Problem statement: Copy out again, unchanged, the listing below from the line that has "exact res_or_unit_derivative_dad O'" through the line that has "have hπ'i : π' ∈ R i := (hfree' i hi).1".

##### Data provided

/-! ## The target -/

/-- **Registered target `luAlphaPTorsor_of_discrete`: the crux `LuAlphaPTorsor` along every
DISCRETE RANK-ONE valuation, in EVERY base dimension, for every ground field of characteristic
`p`.** For `O` a valuation ring of `K ⊇ k` all of whose non-zero values are integral powers of
the value of one element `π ∈ 𝔪_O`, `A₀ ⊆ O` finitely generated and regular at the centre,
`t ^ p ∈ A₀`, `Frac (A₀[t]) = K`: some finitely generated `A ⊇ A₀[t]` inside `O` with
`Frac A = K` is regular at the centre. See the module docstring for the proof (quadratic
sequence of the base inside `Frac A₀`, free `π`-chart regime, initial derivation, derivation
chain, approximation rounds with the dimension-free slack descent, monogenic / toroidal exits on
a finitely generated model of the exit stage). [folklore] -/
theorem luAlphaPTorsor_of_discrete :
    ∀ p : ℕ, p.Prime → ∀ (k K : Type) [Field k] [CharP k p] [Field K] [Algebra k K] (O : ValuationSubring K) (A₀ : Subalgebra k K) (h₀ : A₀.toSubring ≤ O.toSubring) (t : K), A₀.FG → t ^ p ∈ A₀ → IsFractionRing (Algebra.adjoin k (insert t (A₀ : Set K))) K → IsRegularLocalRing (Localization.AtPrime (Ideal.comap (Subring.inclusion h₀) (IsLocalRing.maximalIdeal O))) → (∃ π : K, π ≠ 0 ∧ O.valuation π < 1 ∧ ∀ z : K, z ≠ 0 → ∃ n : ℤ, O.valuation z = O.valuation π ^ n) → ∃ (A : Subalgebra k K) (h : A.toSubring ≤ O.toSubring), A₀ ≤ A ∧ t ∈ A ∧ A.FG ∧ IsFractionRing A K ∧ IsRegularLocalRing (Localization.AtPrime (Ideal.comap (Subring.inclusion h) (IsLocalRing.maximalIdeal O))) := by
  intro p hp k K _ _ _ _ O A₀ h₀ t hfg htp hfr hreg ⟨πK, hπK0, hπK1, hdiscK⟩
  classical
  haveI : Fact p.Prime := ⟨hp⟩
  haveI := hreg
  -- (0) the birational case: `t ^ p` a `p`-th power at the centre
  by_cases hpow : ∃ c : Localization.AtPrime (Ideal.comap (Subring.inclusion h₀)
      (maximalIdeal O)), algebraMap A₀.toSubring (Localization.AtPrime
        (Ideal.comap (Subring.inclusion h₀) (maximalIdeal O))) ⟨t ^ p, htp⟩ = c ^ p
  · exact stub_birationalExit p hp k K O A₀ h₀ t hfg htp hfr hreg hpow
  push Not at hpow
  -- (1) base dimension `≤ 1` at the centre: no blow-up
  by_cases hdim1 : ringKrullDim (Localization.AtPrime (Ideal.comap (Subring.inclusion h₀)
      (maximalIdeal O))) ≤ 1
  · exact luAlphaPTorsor_of_ringKrullDim_le_one p hp k K O A₀ h₀ t hfg htp hfr hreg hdim1
  -- (2) the subfield `K₀ = Frac A₀`, the pulled-back valuation ring and base, its local ring
  set K₀ : Subfield K := Subfield.closure (A₀ : Set K)
  set ι : K₀ →+* K := K₀.subtype
  have hιrange : ∀ x : K, x ∈ ι.range ↔ x ∈ K₀ := fun x =>
    ⟨fun ⟨y, hy⟩ => hy ▸ y.2, fun hx => ⟨⟨x, hx⟩, rfl⟩⟩
  have hA₀range : A₀.toSubring ≤ ι.range := fun x hx =>
    (hιrange x).mpr (Subfield.subset_closure hx)
  have hclos : Subring.closure (A₀ : Set K) = A₀.toSubring := by
    rw [← Subalgebra.coe_toSubring, Subring.closure_eq]
  have hfracK₀ : ∀ z : K₀, ∃ a ∈ A₀.toSubring, ∃ c ∈ A₀.toSubring, ι z = a / c := by
    intro z
    obtain ⟨y, hy, w, hw, hz⟩ := Subfield.mem_closure_iff.mp z.2
    rw [hclos] at hy hw
    exact ⟨y, hy, w, hw, hz.symm⟩
  set O' : ValuationSubring K₀ := O.comap ι
  set A₀' : Subring K₀ := A₀.toSubring.comap ι
  have h₀' : A₀' ≤ O'.toSubring := comap_le_comap_valuationSubring ι h₀
  set R₀ : Subring K₀ := locAtCentre A₀' O'
  have hR0' : (locAtCentre A₀.toSubring O).comap ι = R₀ := comap_locAtCentre ι O hA₀range
  obtain ⟨e₀, he₀⟩ := exists_ringEquiv_atPrime ι O A₀.toSubring h₀ hA₀range hR0'
  have hreg₀ : IsRegularLocalRing R₀ := IsRegularLocalRing.of_ringEquiv e₀.symm
  have hof₀ : IsLocalRingOf R₀ := by
    refine ⟨isLocalRing_locAtCentre h₀', fun z => ?_⟩
    rw [← hR0']
    refine exists_div_eq_of_comap ι (fun z => ?_) (locAtCentre_le_range ι O hA₀range) z
    obtain ⟨a, ha, c, hc, hz⟩ := hfracK₀ z
    exact ⟨a, le_locAtCentre _ O ha, c, le_locAtCentre _ O hc, hz⟩
  have hdom₀ : SubringDominates R₀ O'.toSubring := subringDominates_locAtCentre h₀'
  have hnf : ¬ IsField R₀ := by
    refine not_isField_of_ringKrullDim_ne_zero (R := R₀) fun h0 => hdim1 ?_
    rw [← ringKrullDim_eq_of_ringEquiv e₀, h0]
    exact zero_le_one
  -- (3) the quadratic sequence along `O'`: members regular, dominated, fractions, models
  have hstep := isQuadraticTransformAlong_quadraticSeq_of_isRegularLocalRing hreg₀ hnf hdom₀
  set R : ℕ → Subring K₀ := quadraticSeq O' R₀
  have hR0 : R 0 = R₀ := rfl
  have hregj : ∀ j, IsRegularLocalRing (R j) := isRegularLocalRing_sequence hreg₀ hstep
  have hRO : ∀ n, SubringDominates (R n) O'.toSubring := fun n => (sequence_dominates hdom₀ hstep n).1
  have hmono : Monotone R := sequence_monotone hstep
  have hfrac : ∀ (n : ℕ) (z : K₀), ∃ a ∈ R n, ∃ b ∈ R n, b ≠ 0 ∧ z = a / b := by
    intro n z
    obtain ⟨a, ha, b, hb, hb0, hz⟩ := hof₀.2 z
    exact ⟨a, hmono (Nat.zero_le n) ha, b, hmono (Nat.zero_le n) hb, hb0, hz⟩
  have hsch := fun n => sequence_schema_of_ringHom p ι O A₀ h₀ hfg hreg hA₀range hR0 hstep n
  have hdualn : ∀ (n d : ℕ) (v : Fin d → R n), ringKrullDim (R n) = (d : WithBot ℕ∞) →
      (∀ z : R n, z ∈ Ideal.span (Set.range v) ↔ ¬ IsUnit z) →
        ∃ D : Fin d → Derivation ℤ (R n) (R n), ∀ l j, D l (v j) = if l = j then 1 else 0 := by
    intro n d v hdimn hv
    obtain ⟨A₁, h₁, -, hfg₁, -, -, e, -⟩ :=
      exists_model_of_sequence_member k K K₀ ι O A₀ h₀ hfg hA₀range R hR0 hstep n
    haveI := hregj n
    have hregL : IsRegularLocalRing
        (Localization.AtPrime (Ideal.comap (Subring.inclusion h₁) (maximalIdeal O))) :=
      IsRegularLocalRing.of_ringEquiv e
    have hdimL : ringKrullDim
        (Localization.AtPrime (Ideal.comap (Subring.inclusion h₁) (maximalIdeal O))) =
          (d : WithBot ℕ∞) := by
      rw [← ringKrullDim_eq_of_ringEquiv e]; exact hdimn
    refine duals_of_ringEquiv_fin e d (fun v' hv' => ?_) v hv
    exact exists_dual_derivations_centre p k K O A₁ h₁ hfg₁ hregL v'
      (forall_mem_iff_not_isUnit_iff_mainInductionDim.mp hv') hdimL
  -- (4) the radicand `a = t ^ p` in `R 0`, not a `p`-th power in any member
  have htpK₀ : t ^ p ∈ K₀ := Subfield.subset_closure htp
  have htpA₀' : (⟨t ^ p, htpK₀⟩ : K₀) ∈ A₀' := htp
  set f₀ : R 0 := ⟨⟨t ^ p, htpK₀⟩, le_locAtCentre A₀' O' htpA₀'⟩ with hf₀_def
  have hf₀K : ((f₀ : R 0) : K₀) = ⟨t ^ p, htpK₀⟩ := rfl
  have he₀f : e₀ f₀ = algebraMap A₀.toSubring (Localization.AtPrime (Ideal.comap
      (Subring.inclusion h₀) (maximalIdeal O))) ⟨t ^ p, htp⟩ := he₀ f₀ htp
  have hfne : ∀ c : R 0, f₀ ≠ c ^ p := by
    intro c hc
    apply hpow (e₀ c)
    rw [← he₀f, hc]
    exact map_pow e₀ c p
  have hane : ∀ j, ∀ c : R j, Subring.inclusion (hmono (Nat.zero_le j)) f₀ ≠ c ^ p := fun j =>
    forall_ne_pow_sequence O' R hreg₀ hstep p f₀ hfne j
  set aK : K₀ := (f₀ : K₀) with haK_def
  have hap : ∀ j, ∀ c : K₀, c ∈ R j → aK ≠ c ^ p := by
    intro j c hc h
    refine hane j ⟨c, hc⟩ (Subtype.ext ?_)
    rw [Subring.coe_inclusion, Subring.coe_pow]
    exact h
  have haR : ∀ j, aK ∈ R j := fun j => hmono (Nat.zero_le j) f₀.2
  -- (5) the value group of `O'` on `K₀` is discrete of rank one
  obtain ⟨m₀, hm₀R, hm₀0, hm₀1⟩ : ∃ m : K₀, m ∈ R 0 ∧ m ≠ 0 ∧ O'.valuation m < 1 := by
    haveI := hregj 0
    have hne : maximalIdeal (R 0) ≠ ⊥ := fun hbot =>
      hnf ((IsLocalRing.isField_iff_maximalIdeal_eq).mpr hbot)
    obtain ⟨z, hz, hz0⟩ := Submodule.exists_mem_ne_zero_of_ne_bot hne
    refine ⟨z, z.2, fun e => hz0 (Subtype.ext e), ?_⟩
    exact ((subringDominates_valuationSubring_iff (hRO 0).1).mp (hRO 0) z).mp hz
  obtain ⟨π₀, hπ₀0, hπ₀1, hdisc₀⟩ := discrete_descent ι O hπK0 hπK1 hdiscK hm₀0 hm₀1
  have hγ₀ : O'.valuation π₀ ≠ 0 := (Valuation.ne_zero_iff _).mpr hπ₀0
  have hmax₀ : ∀ z : K₀, O'.valuation z < 1 → O'.valuation z ≤ O'.valuation π₀ := fun z hz =>
    valuation_le_of_lt_one hπ₀1 hγ₀ hdisc₀ hz
  -- (6) a generator of the value group lies in some member `R i₁` (L1); the free chart regime
  obtain ⟨i₁, hπ₀R⟩ := discreteAllDim_mem K₀ O' R π₀ hof₀ hdom₀ hstep hπ₀1 hdisc₀
  have hfreeOf : ∀ ϖ : K₀, ϖ ∈ R i₁ → O'.valuation ϖ = O'.valuation π₀ → ∀ i : ℕ, i₁ ≤ i →
      ϖ ∈ R i ∧ ∀ z : K₀, z ∈ R i → z⁻¹ ∉ R i → z / ϖ ∈ R (i + 1) := by
    intro ϖ hϖR hvϖ i hi
    have hϖi : ϖ ∈ R i := hmono hi hϖR
    refine ⟨hϖi, fun z hz hzi => ?_⟩
    refine div_mem_of_step (hstep i) (hRO i) hϖi (by rw [hvϖ]; exact hπ₀1)
      (by rw [hvϖ]; exact hγ₀) (fun w hw => ?_) hz hzi
    rw [hvϖ]; exact hmax₀ w hw
  -- (7) the stage `i₁`: dimension `≤ 1` is finished on a model; else dimension `≥ 2`
  haveI := hregj i₁
  by_cases hd1 : ringKrullDim (R i₁) ≤ 1
  · obtain ⟨A₁, h₁, hle, hfg₁, -, -, e, -⟩ :=
      exists_model_of_sequence_member k K K₀ ι O A₀ h₀ hfg hA₀range R hR0 hstep i₁
    have hreg₁ : IsRegularLocalRing
        (Localization.AtPrime (Ideal.comap (Subring.inclusion h₁) (maximalIdeal O))) :=
      IsRegularLocalRing.of_ringEquiv e
    have hdim₁ : ringKrullDim
        (Localization.AtPrime (Ideal.comap (Subring.inclusion h₁) (maximalIdeal O))) ≤ 1 := by
      rw [← ringKrullDim_eq_of_ringEquiv e]; exact hd1
    have hfr₁ : IsFractionRing (Algebra.adjoin k (insert t (A₁ : Set K))) K :=
      isFractionRing_of_le (adjoin_insert_mono' hle t) hfr
    obtain ⟨A, h, hle₁, ht, hAfg, hAfr, hAreg⟩ :=
      luAlphaPTorsor_of_ringKrullDim_le_one p hp k K O A₁ h₁ t hfg₁ (hle htp) hfr₁ hreg₁ hdim₁
    exact ⟨A, h, hle.trans hle₁, ht, hAfg, hAfr, hAreg⟩
  -- the regular system of parameters starting with `π₀`, its dual field derivations
  have hπ₀m : (⟨π₀, hπ₀R⟩ : R i₁) ∈ maximalIdeal (R i₁) :=
    (mem_maximalIdeal_iff_inv_not_mem _).mpr
      (Or.inr (inv_not_mem_subring_of_valuation_lt_one (hRO i₁).1 hπ₀0 hπ₀1))
  have hπ₀sq : (⟨π₀, hπ₀R⟩ : R i₁) ∉ maximalIdeal (R i₁) ^ 2 :=
    not_mem_sq_of_valuation_eq_dad (hRO i₁) hπ₀0 hπ₀1 hmax₀ rfl
  obtain ⟨d, u, hu0, huspan, hdimu⟩ := exists_rsop_cons (L := R i₁) ⟨π₀, hπ₀R⟩ hπ₀m hπ₀sq
  obtain ⟨d', rfl⟩ : ∃ d', d = d' + 1 := by
    refine ⟨d - 1, ?_⟩
    rcases Nat.eq_zero_or_pos d with rfl | hdpos
    · exfalso
      apply hd1
      rw [hdimu]
      exact_mod_cast (le_refl 1)
    · omega
  have hu' : ∀ z : R i₁, z ∈ Ideal.span (Set.range u) ↔ ¬ IsUnit z := fun z => by
    rw [huspan, IsLocalRing.mem_maximalIdeal, mem_nonunits_iff]
  obtain ⟨Dsub, hDsub⟩ := hdualn i₁ (d' + 1 + 1) u hdimu hu'
  have hDu := fun l => fieldDerivation_of_subring K₀ (R i₁) (hfrac i₁) (Dsub l)
  choose Du hDu using hDu
  -- a derivation seeing the radicand (non-`p`-th powers are detected by derivations)
  obtain ⟨m₁, 𝔮₁, h𝔮₁, Φq₁, hΦq₁⟩ := (hsch i₁).2.2.2
  haveI := h𝔮₁
  obtain ⟨δa, hδa⟩ := exists_derivation_apply_ne_zero hp 𝔮₁ Φq₁ hΦq₁ (hane i₁)
  obtain ⟨Df, hDf⟩ := fieldDerivation_of_subring K₀ (R i₁) (hfrac i₁) δa
  have hDfa : Df aK ≠ 0 := by
    have e1 : Df aK = δa (Subring.inclusion (hmono (Nat.zero_le i₁)) f₀) :=
      hDf (Subring.inclusion (hmono (Nat.zero_le i₁)) f₀)
    rw [e1]
    exact fun h0 => hδa (Subtype.ext h0)
  -- characteristic bookkeeping: `K₀` has characteristic `p`, so `M ∈ {2, 3}` is non-zero
  have hA₀K₀ : A₀.toSubring ≤ K₀.toSubring := fun x hx => Subfield.subset_closure hx
  haveI : CharP K₀ p := by
    have f : k →+* K₀ := (Subring.inclusion hA₀K₀).comp (algebraMap k A₀ : k →+* A₀.toSubring)
    exact charP_of_injective_ringHom f.injective p
  obtain ⟨M, hM2, hMK⟩ : ∃ M : ℕ, 2 ≤ M ∧ (M : K₀) ≠ 0 := by
    by_cases hp2 : p = 2
    · refine ⟨3, by norm_num, fun h3 => ?_⟩
      have := (CharP.cast_eq_zero_iff K₀ p 3).mp (by exact_mod_cast h3)
      rw [hp2] at this
      omega
    · refine ⟨2, le_rfl, fun h2 => hp2 ?_⟩
      have := (CharP.cast_eq_zero_iff K₀ p 2).mp (by exact_mod_cast h2)
      exact (Nat.prime_dvd_prime_iff_eq hp Nat.prime_two).mp this
  -- (8) the initial derivation (L2): a chart element `π'` of the same value, `D₀ π' = 0`
  obtain ⟨π', D₀, hπ'R, hvπ', hD₀π', hD₀R, hD₀a⟩ :=
    discreteAllDim_initialDerivation K₀ O' (R i₁) π₀ aK d' M (fun j => ((u j : R i₁) : K₀)) Du Df
      (hRO i₁) hπ₀1 hmax₀ (by rw [hu0]) (fun j => ⟨(u j).2,
        valuation_lt_one_of_not_isUnit_dad (hRO i₁) ((hu' (u j)).mp (Ideal.subset_span ⟨j, rfl⟩))⟩)
      (fun l j => by rw [hDu l (u j), hDsub l j]; split_ifs <;> rfl)
      (fun l z hz => by rw [hDu l ⟨z, hz⟩]; exact (Dsub l ⟨z, hz⟩).2)
      (fun z hz => by rw [hDf ⟨z, hz⟩]; exact (δa ⟨z, hz⟩).2) (haR i₁) hDfa hM2 hMK
  have hπ'0 : π' ≠ 0 := fun h0 => hγ₀ (by rw [← hvπ', h0, map_zero])
  have hπ'1 : O'.valuation π' < 1 := by rw [hvπ']; exact hπ₀1
  have hdisc' : ∀ z : K₀, z ≠ 0 → ∃ n : ℤ, O'.valuation z = O'.valuation π' ^ n := by
    intro z hz; rw [hvπ']; exact hdisc₀ z hz
  have hfree' := hfreeOf π' hπ'R hvπ'
  -- (9) the derivation chain (L3) and the rounds (L4)
  obtain ⟨h, -, hchain⟩ := discreteAllDim_chain K₀ O' R π' i₁ D₀ hdom₀ hstep hπ'0 hπ'1 hfree' hD₀π' hD₀R
  have hsq : ∀ i : ℕ, i₁ ≤ i → ∀ f : K₀, f ∈ R i → O'.valuation f < 1 →
      (∃ δ : Derivation ℤ K₀ K₀, (∀ z : K₀, z ∈ R i → δ z ∈ R i) ∧ δ f ≠ 0 ∧ (δ f)⁻¹ ∈ R i) ∨
      (∃ (m : ℕ) (b c : Fin m → K₀), (∀ l, b l ∈ R i ∧ O'.valuation (b l) < 1 ∧ c l ∈ R i ∧
        O'.valuation (c l) < 1) ∧ f = Finset.univ.sum fun l => b l * c l) := by
    intro i _ f hf hvf
    haveI := hregj i
    exact sq_or_unit_derivative_dad O' (R i) (hRO i) (hfrac i) (hdualn i) f hf hvf
  have hres : ∀ i : ℕ, i₁ ≤ i → ∀ w : K₀, w ∈ R i → w⁻¹ ∈ R i →
      (∃ δ : Derivation ℤ K₀ K₀, (∀ z : K₀, z ∈ R i → δ z ∈ R i) ∧ δ w ≠ 0 ∧ (δ w)⁻¹ ∈ R i) ∨
      (∃ e : K₀, e ∈ R i ∧ O'.valuation (w - e ^ p) < 1) := by
    intro i _ w hw _
    haveI := hregj i
    obtain ⟨m, 𝔮, h𝔮, Φq, hsurj⟩ := (hsch i).2.2.2
    haveI := h𝔮
    exact res_or_unit_derivative_dad O' (R i) hp (hRO i) (hfrac i) 𝔮 Φq hsurj w hw
  obtain ⟨i, hi, c, hc, hexit⟩ := discreteAllDim_rounds p K₀ O' R π' i₁ D₀ h aK hdom₀ hstep hπ'0
    hπ'1 hdisc' hfree' hD₀π' hchain hsq hres (haR i₁) (fun i _ c hc => hap i c hc) hD₀a
  -- (10) the exits on a finitely generated model of the stage `i`
  set ai : R i := Subring.inclusion (hmono (Nat.zero_le i)) f₀ with hai_def
  have haiK : ((ai : R i) : K₀) = aK := rfl
  haveI := hregj i
  refine exit_of_datum_dad p hp k K K₀ ι O A₀ h₀ t hfg htp hfr hA₀range R hR0 hstep i ai rfl c hc ?_
  rcases hexit with ⟨g, b, δ, hg, hb, hg0, hδR, hδb0, hδbi, heq⟩ | ⟨w, N, hw, hwi, hpN, heq⟩
  · exact Or.inl ⟨g, b, δ, hg, hb, hg0, hδR, hδb0, hδbi, by rw [haiK]; exact heq⟩
  · have hw0 : w ≠ 0 := by
      rintro rfl
      rw [mul_zero, sub_eq_zero] at heq
      exact hap i c hc heq
    have hπ'i : π' ∈ R i := (hfree' i hi).1
    have hmax' : ∀ z : K₀, O'.valuation z < 1 → O'.valuation z ≤ O'.valuation π' := fun z hz => by
      rw [hvπ']; exact hmax₀ z hz
    have hπ'm : (⟨π', hπ'i⟩ : R i) ∈ maximalIdeal (R i) :=
      (mem_maximalIdeal_iff_inv_not_mem _).mpr
        (Or.inr (inv_not_mem_subring_of_valuation_lt_one (hRO i).1 hπ'0 hπ'1))
    have hπ'sq : (⟨π', hπ'i⟩ : R i) ∉ maximalIdeal (R i) ^ 2 :=
      not_mem_sq_of_valuation_eq_dad (hRO i) hπ'0 hπ'1 hmax' rfl
    exact Or.inr ⟨π', w, N, hπ'i, hw, hwi, hw0, hpN, hπ'm, hπ'sq, by rw [haiK]; exact heq⟩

##########

Written solution:
    exact res_or_unit_derivative_dad O' (R i) hp (hRO i) (hfrac i) 𝔮 Φq hsurj w hw
  obtain ⟨i, hi, c, hc, hexit⟩ := discreteAllDim_rounds p K₀ O' R π' i₁ D₀ h aK hdom₀ hstep hπ'0
    hπ'1 hdisc' hfree' hD₀π' hchain hsq hres (haR i₁) (fun i _ c hc => hap i c hc) hD₀a
  -- (10) the exits on a finitely generated model of the stage `i`
  set ai : R i := Subring.inclusion (hmono (Nat.zero_le i)) f₀ with hai_def
  have haiK : ((ai : R i) : K₀) = aK := rfl
  haveI := hregj i
  refine exit_of_datum_dad p hp k K K₀ ι O A₀ h₀ t hfg htp hfr hA₀range R hR0 hstep i ai rfl c hc ?_
  rcases hexit with ⟨g, b, δ, hg, hb, hg0, hδR, hδb0, hδbi, heq⟩ | ⟨w, N, hw, hwi, hpN, heq⟩
  · exact Or.inl ⟨g, b, δ, hg, hb, hg0, hδR, hδb0, hδbi, by rw [haiK]; exact heq⟩
  · have hw0 : w ≠ 0 := by
      rintro rfl
      rw [mul_zero, sub_eq_zero] at heq
      exact hap i c hc heq
    have hπ'i : π' ∈ R i := (hfree' i hi).1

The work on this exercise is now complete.